import Literature.Barriers.HubbardSuperconductivity.StrongCouplingCeilingProofs
import Literature.MathematicalPhysics.QuantumLattice.HubbardGapBounds
import HarnessLib

/-!
# Discharge of the narrowed barrier `StrongCouplingCeilingNarrow` (Ueltschi 1999, Theorem 3.1 on `D₁ ∪ D₂`)

Sibling proof file of `Literature/Barriers/HubbardSuperconductivity/StrongCouplingCeiling.lean`:
`theorem StrongCouplingCeilingNarrow_holds : StrongCouplingCeilingNarrow`, the audited kernel of the
strong-coupling ceiling on BOTH printed domains. Constants (not optimised):
`ε = min(τ₀, (8(1+ϱ))⁻¹)`, `c = (16(1+ϱ)²)⁻¹` with `τ₀ = (4e⁶·2178)⁻¹` (`HubbardLatticeActivity.tau0`)
and `ϱ = 2178 e⁹` (`HubbardGapBounds.gapRho`).

* `D₁ = {βt < ε}`: the tree theorem `StrongCouplingCeiling_holds` (`StrongCouplingCeilingProofs`:
  `freeEnergy_eq`, `tendsto_boxFreeEnergy`, `analyticAt_freeEnergy`).
* `D₂ = {0 < μ < U, 2t < εΔ, βt² < c(Δ - 2t/ε)}`, `Δ = min(μ, U - μ)`: the same cluster-expansion
  pipeline (polymer representation of the box partition function, Kotecký–Preiss, thermodynamic
  limit and several-variable analyticity of the polymer pressure), run with the smallness of the
  lattice activity in the GAPPED regime (`HubbardGapBounds`: `isSmallTIActivity_latticeActivity_of_gap`,
  `admissibleSetGap`, `analyticOnNhd_polymerPressure_lattice_gap`), where `βt` may be arbitrarily
  large (`StrongCouplingCeilingNarrow.exists_large_beta_t`). The three free-energy statements are
  first proved from smallness alone (`boxFreeEnergy_eq_of_small`, `tendsto_boxFreeEnergy_of_small`,
  `freeEnergy_eq_of_small`), then specialised (`analyticAt_freeEnergy_of_gap`).

Deviation from the printed proof (recorded in `HubbardGapBounds`): Ueltschi controls `D₂` by a
space–time loop representation of the Duhamel expansion; the tree's inclusion–exclusion weights are
bounded instead through a comparison semigroup and a Lyapunov vector, with the same domain shape
(`t/Δ` and `βt²/Δ` small). Everything is PROVED; no statement of the barrier file is changed and no
definition is introduced here.

## References

* D. Ueltschi, J. Stat. Phys. 95 (1999) 693–717, arXiv:cond-mat/9810320, Theorem 3.1 (domains
  `D₁`, `D₂`) with Theorem 2.1 (i), Proposition 2.2, §3. [Ueltschi1999]
* R. Kotecký, D. Preiss, Comm. Math. Phys. 103 (1986) 491. [KoteckyPreiss1986]
-/

noncomputable section

namespace Literature.Barriers.HubbardSuperconductivity

open Filter Literature.MathematicalPhysics.QuantumLattice Literature.Probability.LatticeModels
open scoped _root_.Topology

variable {t U μ β : ℝ}

/-! ### The free energy from a small activity (both domains) -/

/-- **The finite-volume free energy through the cluster expansion**, assuming only the
Kotecký–Preiss smallness of the lattice activity at the real point:
`f_L(t,U,μ,β) = -β⁻¹ (log z₀ + Re (log Ξ_L / |Λ_L|))`. [cite: Ueltschi1999, proof of Theorem 2.1 (i) (Tr e^{-βH_Λ} = e^{-βf₀|Λ|} Σ Π ρ; log by Proposition 2.2)] -/
theorem boxFreeEnergy_eq_of_small (hβ : 0 < β) (hsm : IsSmallTIActivity (rho t U β μ) 1) (L : ℕ) :
    boxFreeEnergy t U μ β L =
      -β⁻¹ * (Real.log (atomicPartitionFnReal β U μ) +
        (polymerLogZ polyInc (rho t U β μ) (box 2 L).powerset / ((box 2 L).card : ℂ)).re) := by
  set Ξ := polymerPartitionFunction polyInc (rho t U β μ) (box 2 L).powerset with hΞ
  -- the KP logarithm is the real logarithm of `Ξ > 0`
  have hZ : ∀ s ∈ Set.Icc (0 : ℝ) 1, polymerPartitionFunction polyInc (fun A => (s : ℂ) * rho t U β μ A) (box 2 L).powerset ≠ 0 :=
    fun s hs => polymerPartitionFunction_ne_zero_of_kp ((isSmallTIActivity_smul hsm hs).isKPVolume _) Finset.Subset.rfl
  obtain ⟨hΞpos, hlog⟩ := polymerLogZ_eq_log_of_real (inc := polyInc) (rho_im_eq_zero t U β μ) hZ
  -- the partition function of the box
  have hZbox : (hamiltonianWith (fermionBoxGraph 2 L) t U μ).partitionFn β =
      (((atomicPartitionFnReal β U μ ^ Fintype.card (FermionBox 2 L) * Ξ.re : ℝ)) : ℂ) := by
    have h : (hamiltonianWith (fermionBoxGraph 2 L) t U μ).partitionFn β =
        atomicPartitionFn β U μ ^ Fintype.card (FermionBox 2 L) * Ξ :=
      partitionFn_box_eq (d := 2) β t U μ L
    rw [atomicPartitionFn_ofReal] at h
    have hΞre : Ξ = ((Ξ.re : ℝ) : ℂ) := by
      apply Complex.ext
      · simp
      · rw [Complex.ofReal_im]
        exact polymerPartitionFunction_im_eq_zero (inc := polyInc) (rho_im_eq_zero t U β μ) _
    rw [h]
    push_cast
    rw [← hΞre]
  have hz0 : 0 < atomicPartitionFnReal β U μ := atomicPartitionFnReal_pos β U μ
  have hN : Fintype.card (FermionBox 2 L) = (box 2 L).card := by rw [card_fermionBox_two, card_box]
  have hNpos : (0 : ℝ) < (box 2 L).card := by rw [card_box]; positivity
  rw [boxFreeEnergy_def, hZbox, Complex.ofReal_re, Real.log_mul (pow_pos hz0 _).ne' hΞpos.ne', Real.log_pow, hlog, hN,
    ← Complex.ofReal_natCast, ← Complex.ofReal_div, Complex.ofReal_re]
  field_simp

/-- **Thermodynamic limit from smallness**: `f_L → -β⁻¹ (log z₀ + Re p(ρ_{β,μ}))`. [cite: Ueltschi1999, Theorem 3.1 with Theorem 2.1 (i) (existence of the free energy)] -/
theorem tendsto_boxFreeEnergy_of_small (hβ : 0 < β) (hsm : IsSmallTIActivity (rho t U β μ) 1) :
    Tendsto (fun L : ℕ => boxFreeEnergy t U μ β L) atTop (𝓝 (freeEnergyLimit t U μ β)) := by
  have hlim := hsm.tendsto_polymerLogZ_box_div_card (by norm_num : 1 ≤ 2)
  have hre := (Complex.continuous_re.tendsto _).comp hlim
  rw [show (fun L : ℕ => boxFreeEnergy t U μ β L) = fun L => -β⁻¹ * (Real.log (atomicPartitionFnReal β U μ) +
      (polymerLogZ polyInc (rho t U β μ) (box 2 L).powerset / ((box 2 L).card : ℂ)).re) from
    funext fun L => boxFreeEnergy_eq_of_small hβ hsm L]
  exact (tendsto_const_nhds.add hre).const_mul _

/-- **The free energy from smallness** is `-β⁻¹ (log z₀(β,U,μ) + Re p(ρ_{β,μ}))`. [cite: Ueltschi1999, proof of Theorem 2.1 (i) (formula for f(β, μ))] -/
theorem freeEnergy_eq_of_small (hβ : 0 < β) (hsm : IsSmallTIActivity (rho t U β μ) 1) :
    freeEnergy t U μ β = freeEnergyLimit t U μ β :=
  (tendsto_boxFreeEnergy_of_small hβ hsm).limUnder_eq

/-! ### The domain `D₂` -/

/-- In the gapped admissible domain the lattice activity at the real point is small.
[cite: Ueltschi1999, Theorem 3.1 (domain D₂) via Proposition 2.2] -/
theorem isSmallTIActivity_rho_of_gap (ht : 0 ≤ t) (h : ((β : ℂ), (μ : ℂ)) ∈ admissibleSetGap U t) :
    IsSmallTIActivity (rho t U β μ) 1 := by
  have h' := isSmallTIActivity_of_mem_admissibleSetGap (z := ((β : ℂ), (μ : ℂ))) ht h
  dsimp only at h'
  exact h'

/-- **Real-analyticity of the free energy in `(β, μ)` in `D₂`.** [cite: Ueltschi1999, Theorem 3.1 (domain D₂: "Since the weights of polymers are analytic functions of β, μ, so is the free energy in the thermodynamic limit")] -/
theorem analyticAt_freeEnergy_of_gap (ht : 0 ≤ t) (hβ : 0 < β) (hmem : ((β : ℂ), (μ : ℂ)) ∈ admissibleSetGap U t) :
    AnalyticAt ℝ (fun p : ℝ × ℝ => freeEnergy t U p.2 p.1) (β, μ) := by
  -- the complex pressure and the real inclusion
  set P : ℂ × ℂ → ℂ := fun z => polymerPressure (latticeActivity 2 z.1 U z.2 (z.1 * t)) with hP
  set ι : ℝ × ℝ →L[ℝ] ℂ × ℂ :=
    (Complex.ofRealCLM.comp (ContinuousLinearMap.fst ℝ ℝ ℝ)).prod (Complex.ofRealCLM.comp (ContinuousLinearMap.snd ℝ ℝ ℝ)) with hι
  have hιapp : ∀ q : ℝ × ℝ, ι q = ((q.1 : ℂ), (q.2 : ℂ)) := fun q => rfl
  have hPa : AnalyticAt ℂ P (ι (β, μ)) := by
    rw [hιapp]
    exact analyticOnNhd_polymerPressure_lattice_gap (U := U) ht _ hmem
  have hPι : AnalyticAt ℝ (fun q : ℝ × ℝ => P (ι q)) (β, μ) :=
    AnalyticAt.comp (f := fun q : ℝ × ℝ => ι q) (x := (β, μ)) (hPa.restrictScalars (𝕜 := ℝ)) (ι.analyticAt _)
  have hRe : AnalyticAt ℝ (fun q : ℝ × ℝ => (P (ι q)).re) (β, μ) :=
    AnalyticAt.comp (f := fun q : ℝ × ℝ => P (ι q)) (x := (β, μ)) (Complex.reCLM.analyticAt _) hPι
  -- the explicit formula is analytic
  have hF : AnalyticAt ℝ (fun q : ℝ × ℝ => -q.1⁻¹ * (Real.log (atomicPartitionFnReal q.1 U q.2) + (P (ι q)).re)) (β, μ) := by
    have h1 : AnalyticAt ℝ (fun q : ℝ × ℝ => q.1⁻¹) (β, μ) := analyticAt_fst.inv hβ.ne'
    have h2 : AnalyticAt ℝ (Real.log ∘ fun q : ℝ × ℝ => atomicPartitionFnReal q.1 U q.2) (β, μ) :=
      AnalyticAt.comp (f := fun q : ℝ × ℝ => atomicPartitionFnReal q.1 U q.2) (x := (β, μ))
        (analyticAt_log (atomicPartitionFnReal_pos β U μ)) (analyticAt_atomicPartitionFnReal U _)
    exact h1.neg.mul (h2.add hRe)
  -- and agrees with the free energy near `(β, μ)`
  refine hF.congr ?_
  have hcont : Continuous fun q : ℝ × ℝ => ι q := ι.continuous
  have hS : IsOpen ({q : ℝ × ℝ | 0 < q.1} ∩ (fun q : ℝ × ℝ => ι q) ⁻¹' admissibleSetGap U t) :=
    (isOpen_lt continuous_const continuous_fst).inter ((isOpen_admissibleSetGap U t).preimage hcont)
  have hmem' : (β, μ) ∈ {q : ℝ × ℝ | 0 < q.1} ∩ (fun q : ℝ × ℝ => ι q) ⁻¹' admissibleSetGap U t := ⟨hβ, hmem⟩
  filter_upwards [hS.mem_nhds hmem'] with q hq
  have hq2 : ((q.1 : ℂ), (q.2 : ℂ)) ∈ admissibleSetGap U t := hq.2
  rw [freeEnergy_eq_of_small hq.1 (isSmallTIActivity_rho_of_gap ht hq2), freeEnergyLimit]
  rfl

/-- **Discharge of the narrowed barrier `StrongCouplingCeilingNarrow`** (Ueltschi 1999, Theorem 3.1
on BOTH domains `D₁ ∪ D₂` with Theorem 2.1 (i); square lattice, free boundary conditions): with
`ε = min(τ₀, (8(1+ϱ))⁻¹)` and `c = (16(1+ϱ)²)⁻¹` (`τ₀ = (4e⁶·2178)⁻¹`, `ϱ = 2178 e⁹`), for
`t ≥ 0`, `β > 0` and either `βt < ε`, or `0 < μ < U`, `2t < εΔ`, `βt² < c(Δ - 2t/ε)`
(`Δ = min(μ, U-μ)`), the free energy density has a thermodynamic limit along `{-L,…,L}²` and is
jointly real-analytic in `(β, μ)`. The `D₁` branch is `StrongCouplingCeiling_holds`; in the `D₂`
branch the smallness of the polymer weights at large `βt` comes from the gap
(`HubbardGapBounds`: comparison semigroup and Lyapunov vector in place of Ueltschi's space–time
loops, same domain shape `t/Δ`, `βt²/Δ` small). [cite: Ueltschi1999, Theorem 3.1 (domains D₁ and D₂) with Theorem 2.1 (i)] -/
theorem StrongCouplingCeilingNarrow_holds : StrongCouplingCeilingNarrow := by
  have hϱ : 0 < 1 + gapRho := by linarith [gapRho_pos]
  set ε : ℝ := min tau0 (8 * (1 + gapRho))⁻¹ with hε
  set c : ℝ := (16 * (1 + gapRho) ^ 2)⁻¹ with hc
  have hεpos : 0 < ε := lt_min tau0_pos (by positivity)
  have hcpos : 0 < c := by positivity
  refine ⟨ε, hεpos, c, hcpos, fun t U μ β ht hβ hcl => ?_⟩
  rcases hcl with h1 | ⟨hμ, hμU, h2t, hβt⟩
  · -- domain `D₁`
    have hβt : β * t < tau0 := lt_of_lt_of_le h1 (min_le_left _ _)
    refine ⟨?_, analyticAt_freeEnergy ht hβ hβt U μ⟩
    rw [freeEnergy_eq ht hβ hβt U μ]
    exact tendsto_boxFreeEnergy ht hβ hβt U μ
  · -- domain `D₂`
    set Δ : ℝ := min μ (U - μ) with hΔ
    have hΔpos : 0 < Δ := lt_min hμ (by linarith)
    have hA : (1 + gapRho) * 16 * t < Δ := by
      have hε8 : ε ≤ (8 * (1 + gapRho))⁻¹ := min_le_right _ _
      have h3 : 2 * t < (8 * (1 + gapRho))⁻¹ * Δ :=
        lt_of_lt_of_le h2t (mul_le_mul_of_nonneg_right hε8 hΔpos.le)
      have h4 : (8 * (1 + gapRho))⁻¹ * Δ * (8 * (1 + gapRho)) = Δ := by field_simp
      nlinarith
    have hB : (1 + gapRho) ^ 2 * 16 * (β * t ^ 2) < Δ := by
      have h3 : β * t ^ 2 < c * Δ := by
        refine lt_of_lt_of_le hβt (mul_le_mul_of_nonneg_left ?_ hcpos.le)
        have : 0 ≤ 2 * t / ε := by positivity
        linarith
      have h4 : c * Δ * (16 * (1 + gapRho) ^ 2) = Δ := by rw [hc]; field_simp
      have hpos : 0 < 16 * (1 + gapRho) ^ 2 := by positivity
      have h5 := mul_lt_mul_of_pos_right h3 hpos
      rw [h4] at h5
      calc (1 + gapRho) ^ 2 * 16 * (β * t ^ 2) = β * t ^ 2 * (16 * (1 + gapRho) ^ 2) := by ring
        _ < Δ := h5
    have hmem : ((β : ℂ), (μ : ℂ)) ∈ admissibleSetGap U t := mem_admissibleSetGap_of_real hβ hμ hμU hA hB
    have hsm := isSmallTIActivity_rho_of_gap ht hmem
    refine ⟨?_, analyticAt_freeEnergy_of_gap ht hβ hmem⟩
    rw [freeEnergy_eq_of_small hβ hsm]
    exact tendsto_boxFreeEnergy_of_small hβ hsm

end Literature.Barriers.HubbardSuperconductivity

end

**AIM OF THE EXERCISE**
What is wanted is every line from the first line of the entries through the line that contains "lattice activity in", given again exactly.

**WORKED SOLUTION**
import Literature.Barriers.HubbardSuperconductivity.StrongCouplingCeilingProofs
import Literature.MathematicalPhysics.QuantumLattice.HubbardGapBounds
import HarnessLib

/-!
# Discharge of the narrowed barrier `StrongCouplingCeilingNarrow` (Ueltschi 1999, Theorem 3.1 on `D₁ ∪ D₂`)

Sibling proof file of `Literature/Barriers/HubbardSuperconductivity/StrongCouplingCeiling.lean`:
`theorem StrongCouplingCeilingNarrow_holds : StrongCouplingCeilingNarrow`, the audited kernel of the
strong-coupling ceiling on BOTH printed domains. Constants (not optimised):
`ε = min(τ₀, (8(1+ϱ))⁻¹)`, `c = (16(1+ϱ)²)⁻¹` with `τ₀ = (4e⁶·2178)⁻¹` (`HubbardLatticeActivity.tau0`)
and `ϱ = 2178 e⁹` (`HubbardGapBounds.gapRho`).

* `D₁ = {βt < ε}`: the tree theorem `StrongCouplingCeiling_holds` (`StrongCouplingCeilingProofs`:
  `freeEnergy_eq`, `tendsto_boxFreeEnergy`, `analyticAt_freeEnergy`).
* `D₂ = {0 < μ < U, 2t < εΔ, βt² < c(Δ - 2t/ε)}`, `Δ = min(μ, U - μ)`: the same cluster-expansion
  pipeline (polymer representation of the box partition function, Kotecký–Preiss, thermodynamic
  limit and several-variable analyticity of the polymer pressure), run with the smallness of the
  lattice activity in the GAPPED regime (`HubbardGapBounds`: `isSmallTIActivity_latticeActivity_of_gap`,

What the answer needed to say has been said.